The CPS is subject to two sources of nonresponse. The largest is noninterview households. To compensate for this data loss, the weights of noninterviewed households are distributed among interviewed households. The second source of data loss is from item nonresponse, which occurs when a respondent either does not know the answer to a question or refuses to provide the answer. Item nonresponse in the CPS is modest.
One of three imputation methods are used to compensate for item nonresponse in the CPS. Before the edits are applied, the daily data files are merged and the combined file is sorted by state and PSU within state. This sort ensures that allocated values are from geographically related records; that is, missing values for records in Maryland will not receive values from records in California. This is an important distinction since many labor force and industry and occupation characteristics are geographically clustered.
The edits effectively blank all entries in inappropriate questions (e.g., followed incorrect path of questions) and ensure that all appropriate questions have valid entries. For the most part, illogical entries or out-of-range entries have been eliminated with the use of electronic instruments; however, the edits still address these possibilities, which may arise from data transmission problems and occasional instrument malfunctions. The main purpose of the edits, however, is to assign values to questions where the response was "Don’t know" or "Refused." This is accomplished by using 1 of the 3 imputation techniques described below.
The edits are run in a deliberate and logical sequence. Demographic variables are edited first because several of those variables are used to allocate missing values in the other modules. The labor force module is edited next since labor force status and related items are used to impute missing values for industry and occupation codes and so forth.

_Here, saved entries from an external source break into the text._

import Summits.QuantumFields.QCD.Theses.NestedDissectionSea
import Summits.QuantumFields.QCD.Theorems.HeatSlicedQuarksInterleavedFlowProperStubFormatHandover

/-!
# Crux `InterleavedFlowProper` (stmt-QuantumFields-18031), line `Sketch` — the rev-3 handover, part 2:
# the quantifier match `coerciveFormat_instantiate`

Registered stub of the skeleton `Cruxes/InterleavedFlowProper/Lines/Sketch.lean` (namespace
`Summit.QuantumFields.QCD.Cruxes.InterleavedFlowProper.OffsetLastFormatHandover`):

  `coerciveFormat_instantiate : RobustYangMillsRG → CoerciveFormatMembership → BlockGapAlongQCDWeight`.

Part 1 (`…StubFormatHandover.lean`, p147381) landed the corrected milestone `CoerciveFormatMembership` (rev 3's
`let AdmAt` pasted verbatim at the all-axes-antiperiodic quark-integrated Wilson weight, with the lever's quantifier
order: format constants → `β₀` → `M₀, ℓ₀, reg` → mass tuple → `βe, Bl`) and the target `BlockGapAlongQCDWeight`
(rev 3's block-level clustering copied verbatim for the QCD weight with the SAME `βe, Bl`).  This file proves the
match: feed the seven format constants to the YM item, receive its `β₀`, choose `M₀, ℓ₀, reg` by the milestone AT that
`β₀`, and for each positive tuple hand the milestone's `βe, Bl` (convergent, eventually `β₀ ≤ βe k` and admissible on
all `S ≥ reg.L k`) to the YM item with the scheme's own `a = reg.a`, `L = reg.L` (positivity and the two limits are
fields of `QCDRegularisation`); its conclusion is `BlockGapAlongQCDWeight`'s last conjunct literally, the physical-branch
clause `-1 < mass f k` riding along unchanged.

The YM-side decl is read through its `NestedDissectionSea` copy
(`Summit.QuantumFields.QCD.Theses.NestedDissectionSea.RobustYangMillsRG`, item stmt-QuantumFields-17812 — the decl
that item's own line lead works against; the `HeavyThresholdYMBridge` copy of the same item is textually identical).
No named facts; pure logic over the two pasted binders.
-/

namespace Summit.QuantumFields.QCD.Cruxes.InterleavedFlowProper.OffsetLastFormatHandover

open Summit.QuantumFields.QCD.Theses

/-- **Quantifier match with rev 3 of the YM item** (registered stub `coerciveFormat_instantiate` of line `Sketch`):
the lever's order in `CoerciveFormatMembership` feeds `NestedDissectionSea.RobustYangMillsRG` (item
stmt-QuantumFields-17812, whose `let AdmAt` the milestone pastes verbatim) and returns its block-level clustering
for the QCD weight with the SAME witnesses `βe, Bl` — `BlockGapAlongQCDWeight`. -/
theorem coerciveFormat_instantiate :
    NestedDissectionSea.RobustYangMillsRG → CoerciveFormatMembership → BlockGapAlongQCDWeight := by
  intro hYM hfmt Nf hNf
  obtain ⟨ε, r, B₀, κ, c₀, cA, A₀, hε, hr, hB₀, hκ, hc₀, hcA, hA₀, hrest⟩ := hfmt Nf hNf
  obtain ⟨β₀, _hβ₀, hYM'⟩ := hYM ε r B₀ κ c₀ cA A₀ hε hr hB₀ hκ hc₀ hcA hA₀
  obtain ⟨M₀, ℓ₀, hM₀, hℓ₀, reg, hms, has, hmr⟩ := hrest β₀
  refine ⟨ε, r, B₀, κ, c₀, cA, A₀, hε, hr, hB₀, hκ, hc₀, hcA, hA₀, β₀, M₀, ℓ₀, hM₀, hℓ₀, reg, hms, has,
    fun mr hmr' => ?_⟩
  obtain ⟨βe, Bl, hconv, hev⟩ := hmr mr hmr'
  refine ⟨βe, Bl, hconv, hev, ?_⟩
  exact hYM' reg.a reg.L reg.a_pos reg.tendsto_a reg.tendsto_L ℓ₀ hℓ₀ _ βe Bl hconv
    (hev.mono fun k hk => ⟨hk.1, hk.2.2⟩)

end Summit.QuantumFields.QCD.Cruxes.InterleavedFlowProper.OffsetLastFormatHandover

The three imputation methods used by the CPS edits are described below:
All CPS items that require imputation for missing values have an associated hot deck . The initial values for the hot decks are the ending values from the preceding month. As a record passes through the editing procedures, it will either donate a value to each hot deck in its path or receive a value from the hot deck. For instance, in a hypothetical case, the hot deck for question X is defined by the characteristics Black/non-Black, male/female, and age 16−25/25+. Further assume a record has the value of White, male, and age 64. When this record reaches question X, the edits determine whether it has a valid entry. If so, that record’s value for question X replaces the value in the hot deck reserved for non-Black, male, and age 25+. Comparably, if the record was missing a value for item X, it would be assigned the value in the hot deck designated for non-Black, male, and age 25+.
As stated above, the various edits are logically sequenced, in accordance with the needs of subsequent edits. The edits and codes, in order of sequence, are:
Household edits and codes. This processing step performs edits and creates recodes for items pertaining to the household. It classifies households as interviews or noninterviews and edits items appropriately. Hot deck allocations defined by geography and other related variables are used in this edit.

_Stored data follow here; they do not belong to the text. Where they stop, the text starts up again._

import Summits.CriticalPhenomena.CardyFormulaZ2.Theorems.CardyComplexConeParafermionToSLESixFamiliesIicDefs
import Literature.Probability.Percolation.InterfaceScalingLimitDiscretised
import Literature.Probability.Percolation.InterfaceTraversalBoundData4
import HarnessLib

/-!
# Tightness half of stub S6 `stub_sleLawOnRectilinear` of line `iic-trace-flux-pairing` (crux `ParafermionToSLESixFamilies`, stmt-CriticalPhenomena-11389)

Route `CardyComplexCone` (sub-problem `CriticalPhenomena/CardyFormulaZ2`), crux
`Summit.CriticalPhenomena.CardyFormulaZ2.Theses.CardyComplexCone.ParafermionToSLESixFamilies`, line
`iic-trace-flux-pairing` (skeleton `Cruxes/ParafermionToSLESixFamilies/Lines/iic_trace_flux_pairing.lean`,
vocabulary `Theorems/CardyComplexConeParafermionToSLESixFamiliesIicDefs.lean`). Stub S6 reads
`(∀ D, IsRectilinear D → TouchLawPos D) → TightOnRectilinear ∧ IdentOnRectilinear`; this file closes its
TIGHTNESS half unconditionally, as the registered glue sub-goals

* `tight_of_isFamily : ∀ D Λ, IsFamily D Λ → IsTightAlongMesh (iface D Λ) perc` — tightness of the laws of
  the crux's interface functional along every admissible family of EVERY Dobrushin domain (rectilinearity
  is not needed), and
* `tightOnRectilinear : TightOnRectilinear` — its restriction to rectilinear polygons, the first conjunct
  of S6.

Source of the mathematics: Aizenman–Burchard, Duke Math. J. 99 (1999), Thm 1.2 (uniform power bounds on
multiple annulus traversals from RSW + BK ⇒ tightness of the interface laws), carried out for ARBITRARY
admissible discrete Dobrushin data by the Literature files `InterfaceTraversalBoundData{,2,3,4}.lean`
(landed by the dead line `caratheodory-net-slit-uniformity` of this crux, stub `stub_tightFamilies`),
ending in `Literature.Probability.Percolation.isTightAlongMesh_bondInterfaceIn`. The only observation
needed here is that the crux's interface functional `iface D Λ δ` (the verbatim `if … then γ else γ ∘ symm`
of block C) IS the Literature's `bondInterfaceIn D (Λ δ)` definitionally (`iface_eq_bondInterfaceIn`):
`orientCurve D γ` is the same endpoint rule and `reverseCurve γ = γ.comp ⟨unitInterval.symm, _⟩`.
(buildfix 2026-08-20: comment-only re-land to re-enqueue the module build after its blocking imports
(CardyComplexConeDefs, ShiftCouplingLocalityReduction) were rebuilt; no declaration changed.)
-/

noncomputable section

namespace Summit.CriticalPhenomena.CardyFormulaZ2.Cruxes.ParafermionToSLESixFamilies.IicTraceFluxPairing

open scoped Topology
open Filter MeasureTheory
open Literature.Probability.LatticeModels Literature.Probability.Percolation
open Literature.Probability.RandomPlanarGeometry
-- buildfix lane 2026-08-20: namespace-local alias(es) so that short names made ambiguous by the
-- 2026-08-15 Literature migration (old home vs re-exported new home, both in the import cone) resolve,
-- as in the accepted build, to the OLD home `Literature.Probability.Percolation`. No declaration text changes.
export Literature.Probability.Percolation (bondInterfaceIn bondInterfaceIn_apply)

/-- The interface functional of the crux is the Literature's `bondInterfaceIn`, definitionally: the endpoint
rule `orientCurve D` is the same `if dist (γ 0) a ≤ dist (γ 0) b then γ else reverseCurve γ`, and
`reverseCurve γ = γ.comp ⟨unitInterval.symm, unitInterval.continuous_symm⟩`. -/
theorem iface_eq_bondInterfaceIn (D : DobrushinDomain) (Λ : ℝ → DiscreteDobrushin) :
    iface D Λ = fun δ => bondInterfaceIn D (Λ δ) := rfl

/-- **Tightness along every admissible family of every Dobrushin domain** (registered glue sub-goal; the
all-domains form of the tightness half of S6): for every Dobrushin domain `D` and every `Λ` with
`IsFamily D Λ`, the laws of `iface D Λ δ` under critical bond percolation are tight along the mesh filter
`δ → 0⁺`. Aizenman–Burchard 1999, Thm 1.2, for arbitrary admissible data
(`isTightAlongMesh_bondInterfaceIn`, `InterfaceTraversalBoundData4.lean`); only the fields `Ω = D`,
mesh `= δ` and eventual admissibility of `IsFamily` are used. -/
theorem tight_of_isFamily :
    ∀ (D : DobrushinDomain) (Λ : ℝ → DiscreteDobrushin), IsFamily D Λ → IsTightAlongMesh (iface D Λ) perc := by
  intro D Λ hΛ
  exact isTightAlongMesh_bondInterfaceIn D Λ hΛ.1 hΛ.2.1 hΛ.2.2.2.2.2

/-- **The tightness half of stub S6 `stub_sleLawOnRectilinear`** (registered glue sub-goal):
`TightOnRectilinear`, i.e. tightness of the interface functional along every admissible family of every
rectilinear Dobrushin polygon — the specialisation of `tight_of_isFamily` (the rectilinearity hypothesis is
idle). -/
theorem tightOnRectilinear : TightOnRectilinear := fun D _ Λ hΛ => tight_of_isFamily D Λ hΛ

end Summit.CriticalPhenomena.CardyFormulaZ2.Cruxes.ParafermionToSLESixFamilies.IicTraceFluxPairing

end
import Summits.ABC.IUTFork.Repair.RHSigmaStrataAbc
import Summits.ABC.IUTFork.Repair.RHHeightClassSigmaLicence
import HarnessLib

/-!
# R-H ROUND 2, Q2 row 8 «heightclass», CELL LEVEL — the Σ-strata certificates of abc-iut-rh2-q2-eq AT THE ROW-8 WINDOW Σ₈(T) := `sigmaHBand (pilotDataOfK T.D T.K)`
# with their [LIC, WINDOW] binder DISCHARGED (a theorem at every datum): explicit 3 = [TOL on R_{Σ₈} (or on the off-Σ₈ pilot gap), WINDOW] · [NUM, DEEP] · [CONE]

PROOF-ONLY capstone (no `def`, no new `Prop`, no instance, no notation; nothing re-typed) of the abc-iut cell, rung LADDER-ABC:A2.RP → A2.RESCUE.H
(seat abc-iut-rp-m2 gen 6 = R-H k2 DESK hand #8, row 8). Composition BY NAME of abc-iut-rh2-q2-eq's ARBITRARY-STRATUM window certificates
`Repair.RH.SigmaStrataEq.abc_of_licenceOn_of_offRemainder_le_tol` / `abc_of_licenceOn_of_offPilotGap_le_tol` (`Repair/RHSigmaStrataAbc.lean`; explicit 4 =
[LIC on Σ, WINDOW] · [TOL, WINDOW] · [NUM, DEEP] · [CONE]) at the DATUM-DEPENDENT cell set Σ₈(T) := `Repair.RHHeightClassSigmaDoor.sigmaHBand (pilotDataOfK T.D T.K)`
(p470903: the cells `(i, v_ℚ)` of the genuine `K`-level bed where abc-iut-lens-strengthen-1's `RHHeightClass.HBand` packet clause holds — a TRUTH SET,
computed from `p`, `e_w`, `m_q(w)`, `j` of the datum, no hypothesis) with the [LIC, WINDOW] binder SUPPLIED BY THE THEOREM
`Repair.RHHeightClassSigmaLicence.licenceOn_sigmaHBand_pilotDataOfK_chosen` (this seat; row 8 ⊆ row 15 cellwise p470903 ⟹ abc-iut-rh-typ-12's Σ₁₅ licence
p467478 ⟹ realising-idele profile discharged via abc-iut-w5-d236 / abc-iut-w5-d107).
* **`abc_of_offRemainder_sigmaHBand_le_tol`** — explicit 3 = [TOL, WINDOW] `R_{Σ₈(T)}(T) ≤ ((l+1)/4)·5·(2¹²·3³·5·d_mod)·l` at admissible data OFF the depth locus
  (`R_Σ` = rh2-q2-eq's `RH.SigmaLicence.offRemainder`, the procession-normalised positive deficits of the cells OUTSIDE Σ₈(T)) · [NUM, DEEP] VERBATIM ·
  [CONE] VERBATIM ⟹ `ABC` (print's constants, `Cor312Slack.display_of_squeezeIII_slack`).
* **`abc_of_offPilotGap_sigmaHBand_le_tol`** — the same with the HULL-FREE binder: the off-Σ₈ PILOT GAP `PN(i ↦ Σᶠ_{(i,p) ∉ Σ₈(T)} ((i+1)²−1)·|qLocal_{i+1,p}|) ≤ Tol`
  — ONE closed-form inequality in the q-pilot degrees of the cells where the band inequality FAILS; the per-datum quantity the round-2 numerics seats
  (abc-iut-rh2-q3-num / rh-kit-2) can total from their columns (cell ∈ Σ₈ ⟺ `(j²−1)·m_q(w) ≤ j·(e_w − r) + (1 − r)`, `p` odd, uniform `e_w`; contribution of an
  off-cell = `(j²−1)·|qLocal_{j,p}|`).
READING (neutral; rh-lead's Q1′ «MINIMUM Σ that still implies abc» at the row-8 cells): «abc (with the constants of the chain of record) follows from NUM(deep) +
CONE + ONE inequality per admissible window datum bounding what the cells OUTSIDE the height-class window cost»; Σ₈'s own cells cost nothing — their
licence is a kernel theorem. HONEST SCOPE: whether the off-Σ₈ pilot gap of genuine window data is within tolerance is round-2 Q3 NUMERICS, NOT claimed
(FUNNEL-NOTES G2 predicts most HEX volume demand sits OFF the signed windows, i.e. the binder is expected to FAIL on much of the HEX K-line — a number the
tables decide); [TOL]/[NUM] are ASSUMPTION LABELS, [CONE] the binder of record; «`ABC` follows from these hypotheses AS TYPED», nothing more; no side taken on
[IUTchIII] Cor. 3.12 or on any author; refuted-as-typed ≠ refuted-in-print; typed ≠ proved; instantiated ≠ endorsed. [claim: Mochizuki2012, status: disputed]
[cite: Mochizuki2012, IUTchIII Cor. 3.12 p. 173–174, Step (xi-f) p. 184; IUTchIV Thm. 1.10 pp. 22–31, Cor. 2.2 (ii) pp. 41–48; IUTchI Ex. 3.2 (iv) p. 71]
[cite: DupuyHilado2025, §3.3, §3.9, §4.12] Axioms: standard.
**R14 NOTE (v2, docstrings only; rh-lead RULING R14 2026-08-26T23:54:09Z):** both theorems take the BLANKET cone binder `hreg`, KERNEL-REFUTED as typed by
`Conditional.not_hreg_v4` ⟹ COMPOSITION RECORDS, VACUOUS AS TYPED in [CONE]; the recuts live in `Repair/RHHeightClassSigmaAbcRecut.lean` (cell level, `R_{Σ₈} = R_∅`)
and `Repair/RHHeightClassSigmaMassAbc.lean` (hull-free / mass form). No declaration, statement or proof byte changed.
-/

noncomputable section

open Set Function NumberField IsDedekindDomain

namespace Summit.ABC.IUTFork.Repair.RHHeightClassSigmaAbc

open Summit.ABC.IUTFork.Thm311 Summit.ABC.IUTFork.Thm311.Real Summit.ABC.IUTFork.Cor312 Summit.ABC.IUTFork.Cor312.Setting
  Summit.ABC.IUTFork.Cor312Vol Summit.ABC.IUTFork.Cor312Prov Literature.IUT.LogThetaLattice Literature.IUT.LogVolume
  Literature.IUT.HodgeTheaters Literature.IUT.LogVolume.ThetaData
  Literature.NumberTheory.DiophantineGeometry.GenEll Summit.ABC.ABC.Theorems
  Summit.ABC.IUTFork.Repair.RH.SigmaLicence Summit.ABC.IUTFork.Repair.RH.SigmaStrataEq Summit.ABC.IUTFork.Conditional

Demographic edits and codes. This processing step ensures consistency among all demographic variables for all individuals within a household. It ensures all interviewed households have one and only one reference person and that entries stating marital status, spouse, and parents are all consistent. It also creates families based upon these characteristics. It uses longitudinal editing, hot deck allocation defined by related demographic characteristics, and relational imputation.